Among the lines of the data below, count those that hold the word "structural". Answer with the number alone.
++++ DATA EXTRACT
/-! ## Generic inequalities -/

/-- Squared reverse triangle inequality in `ℓ²(ι, ℂ)`:
`(√(Σ‖f i‖²) − √(Σ‖g i‖²))² ≤ Σ ‖f i − g i‖²`. -/
-- adapted from Theorems/SpectralDefectExtinctionTipNoBindingStubDiamagnetic.lean (private there)
theorem kato_sqrt_sub_sqrt_sq_le {ι : Type*} [Fintype ι] (f g : ι → ℂ) :
    (Real.sqrt (∑ i, ‖f i‖ ^ 2) - Real.sqrt (∑ i, ‖g i‖ ^ 2)) ^ 2 ≤ ∑ i, ‖f i - g i‖ ^ 2 := by
  have hA : 0 ≤ ∑ i, ‖f i‖ ^ 2 := Finset.sum_nonneg fun _ _ => by positivity
  have hB : 0 ≤ ∑ i, ‖g i‖ ^ 2 := Finset.sum_nonneg fun _ _ => by positivity
  have hCS : ∑ i, ‖f i‖ * ‖g i‖ ≤ Real.sqrt (∑ i, ‖f i‖ ^ 2) * Real.sqrt (∑ i, ‖g i‖ ^ 2) :=
    Real.sum_mul_le_sqrt_mul_sqrt _ _ _
  have hpt : ∀ i, ‖f i‖ ^ 2 + ‖g i‖ ^ 2 - 2 * (‖f i‖ * ‖g i‖) ≤ ‖f i - g i‖ ^ 2 := by
    intro i
    have h2 : (‖f i‖ - ‖g i‖) ^ 2 ≤ ‖f i - g i‖ ^ 2 := by
      rw [← sq_abs (‖f i‖ - ‖g i‖)]
      exact pow_le_pow_left₀ (abs_nonneg _) (abs_norm_sub_norm_le (f i) (g i)) 2
    calc ‖f i‖ ^ 2 + ‖g i‖ ^ 2 - 2 * (‖f i‖ * ‖g i‖) = (‖f i‖ - ‖g i‖) ^ 2 := by ring
      _ ≤ ‖f i - g i‖ ^ 2 := h2
  have hsum : ∑ i, ‖f i‖ ^ 2 + ∑ i, ‖g i‖ ^ 2 - 2 * ∑ i, ‖f i‖ * ‖g i‖ ≤
      ∑ i, ‖f i - g i‖ ^ 2 := by
    have h := Finset.sum_le_sum fun i (_ : i ∈ Finset.univ) => hpt i
    rw [Finset.sum_sub_distrib, Finset.sum_add_distrib, ← Finset.mul_sum] at h
    exact h
  rw [sub_sq, Real.sq_sqrt hA, Real.sq_sqrt hB]
  linarith only [hCS, hsum]

/-- `Σ_i ‖a i − b i‖² = Σ‖a i‖² + Σ‖b i‖² − 2 Re⟨b, a⟩` for complex vectors. -/
theorem kato_sum_norm_sub_sq {ι : Type*} [Fintype ι] (a b : ι → ℂ) :
    ∑ i, ‖a i - b i‖ ^ 2 = ∑ i, ‖a i‖ ^ 2 + ∑ i, ‖b i‖ ^ 2 - 2 * (star b ⬝ᵥ a).re := by
  have hpt : ∀ i, ‖a i - b i‖ ^ 2 = ‖a i‖ ^ 2 + ‖b i‖ ^ 2 - 2 * (star (b i) * a i).re := by
    intro i
    rw [← Complex.normSq_eq_norm_sq, ← Complex.normSq_eq_norm_sq, ← Complex.normSq_eq_norm_sq,
      Complex.normSq_sub, Complex.star_def, mul_comm (a i)]
  simp only [hpt, Finset.sum_sub_distrib, Finset.sum_add_distrib, ← Finset.mul_sum, dotProduct,
    Pi.star_apply, Complex.re_sum]

/-! ## A discrete Poincaré inequality on the torus with a dead hyperplane -/

/-- **Poincaré on `(ℤ/L)⁴` across a dead hyperplane.**  If `g` vanishes outside the slab
`{x | x_μ ∈ {a+1, …, a+M}}` with `M < L`, then `Σ_x g(x)² ≤ M² Σ_x (g(x+μ̂) − g(x))²`. -/
theorem kato_poincare_torus {L : ℕ} [NeZero L] (μ : Fin 4) (a : ZMod L) {M : ℕ} (hML : M < L)
    (g : TorusSite 4 L → ℝ)
    (hsupp : ∀ x, g x ≠ 0 → ∃ k : ℕ, 1 ≤ k ∧ k ≤ M ∧ x μ = a + (k : ZMod L)) :
    ∑ x, g x ^ 2 ≤ (M : ℝ) ^ 2 * ∑ x, (g (x + Pi.single μ 1) - g x) ^ 2 := by
  set e : TorusSite 4 L := Pi.single μ 1 with he
  set d : TorusSite 4 L → ℝ := fun y => g (y + e) - g y with hd
  -- `g` vanishes on the hyperplane `{x_μ = a}`
  have hzero : ∀ z : TorusSite 4 L, z μ = a → g z = 0 := by
    intro z hz
    by_contra hne
    obtain ⟨k, hk1, hkM, hk⟩ := hsupp z hne
    rw [hz, left_eq_add] at hk
    have hdvd : L ∣ k := (ZMod.natCast_eq_zero_iff k L).mp hk
    exact absurd (Nat.le_of_dvd (by omega) hdvd) (by omega)
  have hcoord : ∀ (x : TorusSite 4 L) (n : ℕ), (x - ((n : ℕ) : ZMod L) • e) μ = x μ - n := by
    intro x n
    simp [he]
  -- pointwise telescoping bound
  have hpt : ∀ x, g x ^ 2 ≤ (M : ℝ) * ∑ j ∈ Finset.range M, d (x - ((j + 1 : ℕ) : ZMod L) • e) ^ 2 := by
    intro x
    by_cases hx : g x = 0
    · rw [hx]
      exact le_of_eq_of_le (by ring) (mul_nonneg (Nat.cast_nonneg M)
        (Finset.sum_nonneg fun j _ => sq_nonneg _))
    obtain ⟨k, hk1, hkM, hk⟩ := hsupp x hx
    have htel : g x = ∑ j ∈ Finset.range k, d (x - ((j + 1 : ℕ) : ZMod L) • e) := by
      have h := Finset.sum_range_sub' (fun j : ℕ => g (x - ((j : ℕ) : ZMod L) • e)) k
      have hk0 : g (x - ((k : ℕ) : ZMod L) • e) = 0 := hzero _ (by rw [hcoord, hk, add_sub_cancel_right])
      simp only [Nat.cast_zero, zero_smul, sub_zero] at h
      rw [hk0, sub_zero] at h
      rw [← h]
      refine Finset.sum_congr rfl fun j _ => ?_
      simp only [hd]
      congr 2
      push_cast
      rw [add_smul, one_smul]
      abel
    have hle : ∑ j ∈ Finset.range k, d (x - ((j + 1 : ℕ) : ZMod L) • e) ^ 2 ≤
        ∑ j ∈ Finset.range M, d (x - ((j + 1 : ℕ) : ZMod L) • e) ^ 2 :=
      Finset.sum_le_sum_of_subset_of_nonneg (Finset.range_mono hkM) fun j _ _ => sq_nonneg _
    calc g x ^ 2 = (∑ j ∈ Finset.range k, d (x - ((j + 1 : ℕ) : ZMod L) • e)) ^ 2 := by rw [← htel]
      _ ≤ (Finset.range k).card * ∑ j ∈ Finset.range k, d (x - ((j + 1 : ℕ) : ZMod L) • e) ^ 2 :=
          sq_sum_le_card_mul_sum_sq
      _ ≤ (M : ℝ) * ∑ j ∈ Finset.range M, d (x - ((j + 1 : ℕ) : ZMod L) • e) ^ 2 := by
          rw [Finset.card_range]
          exact mul_le_mul (by exact_mod_cast hkM) hle
            (Finset.sum_nonneg fun j _ => sq_nonneg _) (Nat.cast_nonneg M)
  -- sum over `x`, swap, translation invariance
  calc ∑ x, g x ^ 2 ≤ ∑ x, (M : ℝ) * ∑ j ∈ Finset.range M, d (x - ((j + 1 : ℕ) : ZMod L) • e) ^ 2 :=
        Finset.sum_le_sum fun x _ => hpt x
    _ = (M : ℝ) * ∑ j ∈ Finset.range M, ∑ x, d (x - ((j + 1 : ℕ) : ZMod L) • e) ^ 2 := by
        rw [← Finset.mul_sum, Finset.sum_comm]
    _ = (M : ℝ) * ∑ j ∈ Finset.range M, ∑ y, d y ^ 2 := by
        congr 1
        refine Finset.sum_congr rfl fun j _ => ?_
        exact Fintype.sum_equiv (Equiv.subRight _) _ _ fun x => rfl
    _ = (M : ℝ) ^ 2 * ∑ y, d y ^ 2 := by
        rw [Finset.sum_const, Finset.card_range, nsmul_eq_mul]
        ring
import Mathlib.Geometry.Manifold.Diffeomorph
import Mathlib.Geometry.Manifold.ContMDiff.Basic
import HarnessLib

/-!
# Patching a diffeomorphism of complements with a local model

A generic gluing lemma for diffeomorphisms, used to pass from a *regluing diffeomorphism* defined
off a closed "wall" to a diffeomorphism of the whole manifolds (R. Gompf, *More Cappell–Shaneson
spheres are standard*, Algebr. Geom. Topol. 10 (2010), Lemma 2.2: "`X_N` is also obtained from `X`
by cutting out `D × T²` and regluing …"; here in the form needed for the model computation of the
proof of Thm 2.1):

* `Literature.Topology.FourManifolds.patchDiffeomorph` — given closed sets `W ⊆ V ⊆ Y`,
  `W' ⊆ V' ⊆ Z` with `V, V'` open, a diffeomorphism `J : V ≃ V'` matching `W` with `W'`, and a
  diffeomorphism `Φ₀ : Y ∖ W ≃ Z ∖ W'` which agrees with `J` on `V ∖ W`, the map which is `J` on `V`
  and `Φ₀` off `W` is a diffeomorphism `Y ≃ Z` (`patchDiffeomorph_apply_of_mem`,
  `patchDiffeomorph_apply_of_not_mem`).

Everything is proved; no named facts.

## References

* R. E. Gompf, *More Cappell–Shaneson spheres are standard*, Algebr. Geom. Topol. 10 (2010)
  1665–1681, Lemma 2.2. [GompfAGT2010]
* M. W. Hirsch, *Differential Topology*, GTM 33 (1976), Ch. 8 §2 (gluing manifolds and
  diffeomorphisms along open overlaps). [Hirsch1976]
-/

noncomputable section

open scoped Manifold ContDiff Topology
open Set Function Filter TopologicalSpace

namespace Literature.Topology.FourManifolds

section Patch

variable {E H : Type*} [NormedAddCommGroup E] [NormedSpace ℝ E] [TopologicalSpace H]
  {I : ModelWithCorners ℝ E H} {Y Z : Type*} [TopologicalSpace Y] [ChartedSpace H Y]
  [TopologicalSpace Z] [ChartedSpace H Z]

/-- The complement of a closed set as an open subset. [folklore] -/
def complOpens {W : Set Y} (hW : IsClosed W) : Opens Y := ⟨Wᶜ, hW.isOpen_compl⟩

/-- Membership in `complOpens`. [folklore] -/
@[simp] theorem mem_complOpens {W : Set Y} (hW : IsClosed W) {p : Y} : p ∈ complOpens hW ↔ p ∉ W :=
  Iff.rfl

variable {W : Set Y} {W' : Set Z} (hW : IsClosed W) (hW' : IsClosed W') (V : Opens Y) (V' : Opens Z)

/-- **Data of a patch**: the local model `J : V ≃ V'` matching the walls, the diffeomorphism `Φ₀`
of the complements of the walls, and their agreement on `V ∖ W`. [folklore] -/
structure PatchData (I : ModelWithCorners ℝ E H) (hW : IsClosed W) (hW' : IsClosed W')
    (V : Opens Y) (V' : Opens Z) where
  /-- The local model near the wall. -/
  J : V ≃ₘ⟮I, I⟯ V'
  /-- The diffeomorphism of the complements of the walls. -/
  Φ₀ : complOpens hW ≃ₘ⟮I, I⟯ complOpens hW'
  /-- The wall is inside the model domain. -/
  wall_subset : W ⊆ V
  /-- The target wall is inside the model range. -/
  wall_subset' : W' ⊆ V'
  /-- `J` matches the walls. -/
  mem_wall_iff : ∀ p : V, (p : Y) ∈ W ↔ (J p : Z) ∈ W'
  /-- `Φ₀ = J` on `V ∖ W`. -/
  agree : ∀ (p : Y) (hV : p ∈ V) (hW : p ∉ W), (Φ₀ ⟨p, hW⟩ : Z) = J ⟨p, hV⟩

namespace PatchData

variable {hW hW' V V'} (D : PatchData I hW hW' V V')

open scoped Classical in
/-- The patched map: `J` on `V`, `Φ₀` off `V` (hence off `W`). [folklore] -/
def fwd (p : Y) : Z :=
  if h : p ∈ V then (D.J ⟨p, h⟩ : Z) else (D.Φ₀ ⟨p, fun hw ↦ h (D.wall_subset hw)⟩ : Z)

open scoped Classical in
/-- The patched inverse: `J⁻¹` on `V'`, `Φ₀⁻¹` off `V'`. [folklore] -/
def bwd (z : Z) : Y :=
  if h : z ∈ V' then (D.J.symm ⟨z, h⟩ : Y) else (D.Φ₀.symm ⟨z, fun hw ↦ h (D.wall_subset' hw)⟩ : Y)

/-- On `V` the patched map is `J`. [folklore] -/
theorem fwd_of_mem {p : Y} (h : p ∈ V) : D.fwd p = D.J ⟨p, h⟩ := by
  classical
  rw [fwd, dif_pos h]

/-- Off `W` the patched map is `Φ₀`. [folklore] -/
theorem fwd_of_not_mem {p : Y} (h : p ∉ W) : D.fwd p = D.Φ₀ ⟨p, h⟩ := by
  classical
  by_cases hV : p ∈ V
  · rw [D.fwd_of_mem hV, ← D.agree p hV h]
  · rw [fwd, dif_neg hV]

/-- On `V'` the patched inverse is `J⁻¹`. [folklore] -/
theorem bwd_of_mem {z : Z} (h : z ∈ V') : D.bwd z = D.J.symm ⟨z, h⟩ := by
  classical
  rw [bwd, dif_pos h]

/-- The two inverses agree on `V' ∖ W'`. [folklore] -/
theorem symm_agree {z : Z} (hV : z ∈ V') (hW : z ∉ W') :
    (D.Φ₀.symm ⟨z, hW⟩ : Y) = D.J.symm ⟨z, hV⟩ := by
  set q : V := D.J.symm ⟨z, hV⟩ with hq
  have hqW : (q : Y) ∉ W := fun h ↦ hW (by
    have := (D.mem_wall_iff q).1 h
    rwa [hq, Diffeomorph.apply_symm_apply] at this)
  have h1 : D.Φ₀ ⟨q, hqW⟩ = ⟨z, hW⟩ := by
    apply Subtype.ext
    rw [D.agree q q.2 hqW]
    show ((D.J ⟨(q : Y), q.2⟩ : V') : Z) = z
    rw [Subtype.coe_eta, hq, Diffeomorph.apply_symm_apply]
  rw [← h1, Diffeomorph.symm_apply_apply]

/-- Off `W'` the patched inverse is `Φ₀⁻¹`. [folklore] -/
theorem bwd_of_not_mem {z : Z} (h : z ∉ W') : D.bwd z = D.Φ₀.symm ⟨z, h⟩ := by
  classical
  by_cases hV : z ∈ V'
  · rw [D.bwd_of_mem hV, D.symm_agree hV h]
  · rw [bwd, dif_neg hV]

/-- `bwd ∘ fwd = id`. [folklore] -/
theorem bwd_fwd (p : Y) : D.bwd (D.fwd p) = p := by
  by_cases hV : p ∈ V
  · rw [D.fwd_of_mem hV, D.bwd_of_mem (D.J ⟨p, hV⟩).2, Subtype.coe_eta, Diffeomorph.symm_apply_apply]
  · have hWp : p ∉ W := fun hw ↦ hV (D.wall_subset hw)
    rw [D.fwd_of_not_mem hWp, D.bwd_of_not_mem (D.Φ₀ ⟨p, hWp⟩).2, Subtype.coe_eta,
      Diffeomorph.symm_apply_apply]

/-- `fwd ∘ bwd = id`. [folklore] -/
theorem fwd_bwd (z : Z) : D.fwd (D.bwd z) = z := by
  by_cases hV : z ∈ V'
  · rw [D.bwd_of_mem hV, D.fwd_of_mem (D.J.symm ⟨z, hV⟩).2, Subtype.coe_eta, Diffeomorph.apply_symm_apply]
  · have hWz : z ∉ W' := fun hw ↦ hV (D.wall_subset' hw)
    rw [D.bwd_of_not_mem hWz, D.fwd_of_not_mem (D.Φ₀.symm ⟨z, hWz⟩).2, Subtype.coe_eta,
      Diffeomorph.apply_symm_apply]

/-- The patched map is smooth: on the open `V` it is `val ∘ J`, on the open `Y ∖ W` it is
`val ∘ Φ₀`. [folklore] -/
theorem contMDiff_fwd : ContMDiff I I ∞ D.fwd := by
  intro p
  by_cases hV : p ∈ V
  · have h : ContMDiff I I ∞ fun q : V ↦ D.fwd q := by
      have : (fun q : V ↦ D.fwd q) = Subtype.val ∘ D.J := funext fun q ↦ by
        rw [comp_apply, D.fwd_of_mem q.2]
      rw [this]
      exact contMDiff_subtype_val.comp D.J.contMDiff
    exact (contMDiffAt_subtype_iff (U := V)).1 (h ⟨p, hV⟩) |> fun h' ↦ h'
  · have hWp : p ∉ W := fun hw ↦ hV (D.wall_subset hw)
    have h : ContMDiff I I ∞ fun q : complOpens hW ↦ D.fwd q := by
      have : (fun q : complOpens hW ↦ D.fwd q) = Subtype.val ∘ D.Φ₀ := funext fun q ↦ by
        rw [comp_apply, D.fwd_of_not_mem q.2]
      rw [this]
      exact contMDiff_subtype_val.comp D.Φ₀.contMDiff
    exact (contMDiffAt_subtype_iff (U := complOpens hW)).1 (h ⟨p, hWp⟩)

/-- The patched inverse is smooth. [folklore] -/
theorem contMDiff_bwd : ContMDiff I I ∞ D.bwd := by
  intro z
  by_cases hV : z ∈ V'
  · have h : ContMDiff I I ∞ fun q : V' ↦ D.bwd q := by
      have : (fun q : V' ↦ D.bwd q) = Subtype.val ∘ D.J.symm := funext fun q ↦ by
        rw [comp_apply, D.bwd_of_mem q.2]
      rw [this]
      exact contMDiff_subtype_val.comp D.J.symm.contMDiff
    exact (contMDiffAt_subtype_iff (U := V')).1 (h ⟨z, hV⟩)
  · have hWz : z ∉ W' := fun hw ↦ hV (D.wall_subset' hw)
    have h : ContMDiff I I ∞ fun q : complOpens hW' ↦ D.bwd q := by
      have : (fun q : complOpens hW' ↦ D.bwd q) = Subtype.val ∘ D.Φ₀.symm := funext fun q ↦ by
        rw [comp_apply, D.bwd_of_not_mem q.2]
      rw [this]
      exact contMDiff_subtype_val.comp D.Φ₀.symm.contMDiff
    exact (contMDiffAt_subtype_iff (U := complOpens hW')).1 (h ⟨z, hWz⟩)

/-- **Patching a diffeomorphism of complements with a local model.** [cite: GompfAGT2010, Lemma 2.2 (cut out and reglue); Hirsch1976 Ch. 8 §2] -/
def patchDiffeomorph : Y ≃ₘ⟮I, I⟯ Z where
  toFun := D.fwd
  invFun := D.bwd
  left_inv := D.bwd_fwd
  right_inv := D.fwd_bwd
  contMDiff_toFun := D.contMDiff_fwd
  contMDiff_invFun := D.contMDiff_bwd

/-- On `V` the patched diffeomorphism is `J`. [folklore] -/
theorem patchDiffeomorph_apply_of_mem {p : Y} (h : p ∈ V) : D.patchDiffeomorph p = D.J ⟨p, h⟩ :=
  D.fwd_of_mem h

/-- Off `W` the patched diffeomorphism is `Φ₀`. [folklore] -/
theorem patchDiffeomorph_apply_of_not_mem {p : Y} (h : p ∉ W) : D.patchDiffeomorph p = D.Φ₀ ⟨p, h⟩ :=
  D.fwd_of_not_mem h

end PatchData

end Patch

end Literature.Topology.FourManifolds
import Summits.BirchSwinnertonDyer.Rank1Residual.Additive.GoodModelKernelH1OfDeeplyRamified
import Summits.BirchSwinnertonDyer.Rank1Residual.Additive.PotSupersingularTprimeThreeNotCotorsion
import HarnessLib

/-!
# Greenberg LNM 1716 Thm. 1.7 (Schneider) on ALL of class O5 at every odd `p`, modulo the
# deeply-ramified trace fact A256 and (I1) (consumer twin of `ClassO5.not_isTorsion`, T-CG-SS,
# with the Coates–Greenberg record `hCG` = A254 fed by `H1_goodModelKernel_trivial_of_deeplyRamifiedTrace`)

HONEST FRAMING (BSD rank-`≤ 1` residual cell `b2b-bsdres`, home
`run/shared/lean/b2b/bsd-rank1-residual/`, team n1011, seat n1011-p05 GEN 9, row T-CG-DR ADDENDUM
A2): the cell deletes the COMBINATION-SHAPED residual classes of the rank-`≤ 1` BSD formula from
PUBLISHED theorems only and TYPES the construction-shaped ones; research route, nothing booked, no
mark moves (O5 OPEN, RESIDUAL-MAP unchanged). Theorems only (one-liners, BY NAME): the T-CG-SS ENDs
`ClassO5.not_isTorsion_of_subGss / _of_subTprime / _of_subTprime_three / not_isTorsion` (Greenberg's
Thm. 1.7: on an O5 pair the Pontryagin dual of `Sel_{p^∞}(E/ℚ_∞)` is NOT `Λ`-torsion, a NEGATIVE
structural theorem closing no pair) re-sourced from `hCG : H1_goodModelKernel_trivial` (A254) to
`hDR : deeplyRamified_cyclotomic_trace` (A256) through
`CoatesGreenberg1996.H1_goodModelKernel_trivial_of_deeplyRamifiedTrace`; `(I1)
relaxedSelmer_torsion_card_growth` carried verbatim. NOT a discharge of Tate–Sen or of (I1).

References: [GreenbergLNM1716] §1 Thm. 1.7, §2 pp. 83–84; [CoatesGreenberg1996] §2 p. 143, Thm.
2.13, §3 Cor. 3.2; [IovitaZaharescu1999] Thm. 1.2.
-/

noncomputable section

open scoped Classical NNReal

open WeierstrassCurve Literature.NumberTheory.EllipticCurves
  Literature.NumberTheory.EllipticCurves.CoatesGreenberg1996 Literature.NumberTheory.GaloisRepresentations

namespace Summit.BirchSwinnertonDyer.Rank1Residual.Additive.GoodModelLine

open Literature.NumberTheory.EllipticCurves.Rank1Residual
  Literature.NumberTheory.EllipticCurves.Rank1Residual.Typed Field

variable (W : WeierstrassCurve ℚ) [W.IsElliptic] [W.IsGloballyMinimal] (p : ℕ) [hp : Fact p.Prime]

/-- **Greenberg Thm. 1.7 on ALL of O5 (every odd `p`) modulo A256 + (I1)**: for an O5 pair
`(E, p)` (additive, potentially good with supersingular-type residue classes `SubGss ∪ SubTprime`,
see `ClassO5`), the dual Selmer datum `D` over the cyclotomic `ℤ_p`-extension is NOT `Λ`-torsion —
`ClassO5.not_isTorsion` with `hCG := H1_goodModelKernel_trivial_of_deeplyRamifiedTrace hDR`.
Negative structural theorem; closes no pair; O5 mark unchanged.
[cite: GreenbergLNM1716, §1 Thm. 1.7 and §2 pp. 83–84]
[cite: CoatesGreenberg1996, §2 p. 143 / Thm. 2.13 (through IovitaZaharescu1999 Thm. 1.2) and §3 Cor. 3.2] -/
theorem ClassO5.not_isTorsion_of_deeplyRamifiedTrace (hDR : deeplyRamified_cyclotomic_trace.{0})
    (hI1 : relaxedSelmer_torsion_card_growth.{0}) (hO : ClassO5 W p)
    {κ : ZpExtension ℚ p} {γ : absoluteGaloisGroup ℚ} (D : SelmerDualData W κ γ)
    (hκ : κ.IsCyclotomic) (hγ : κ.IsTopGenerator γ) : ¬ D.IsTorsion :=
  ClassO5.not_isTorsion W p (H1_goodModelKernel_trivial_of_deeplyRamifiedTrace hDR) hI1 hO D hκ hγ

end Summit.BirchSwinnertonDyer.Rank1Residual.Additive.GoodModelLine

end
++++++++
SOLUTION TO THIS EXERCISE :: 2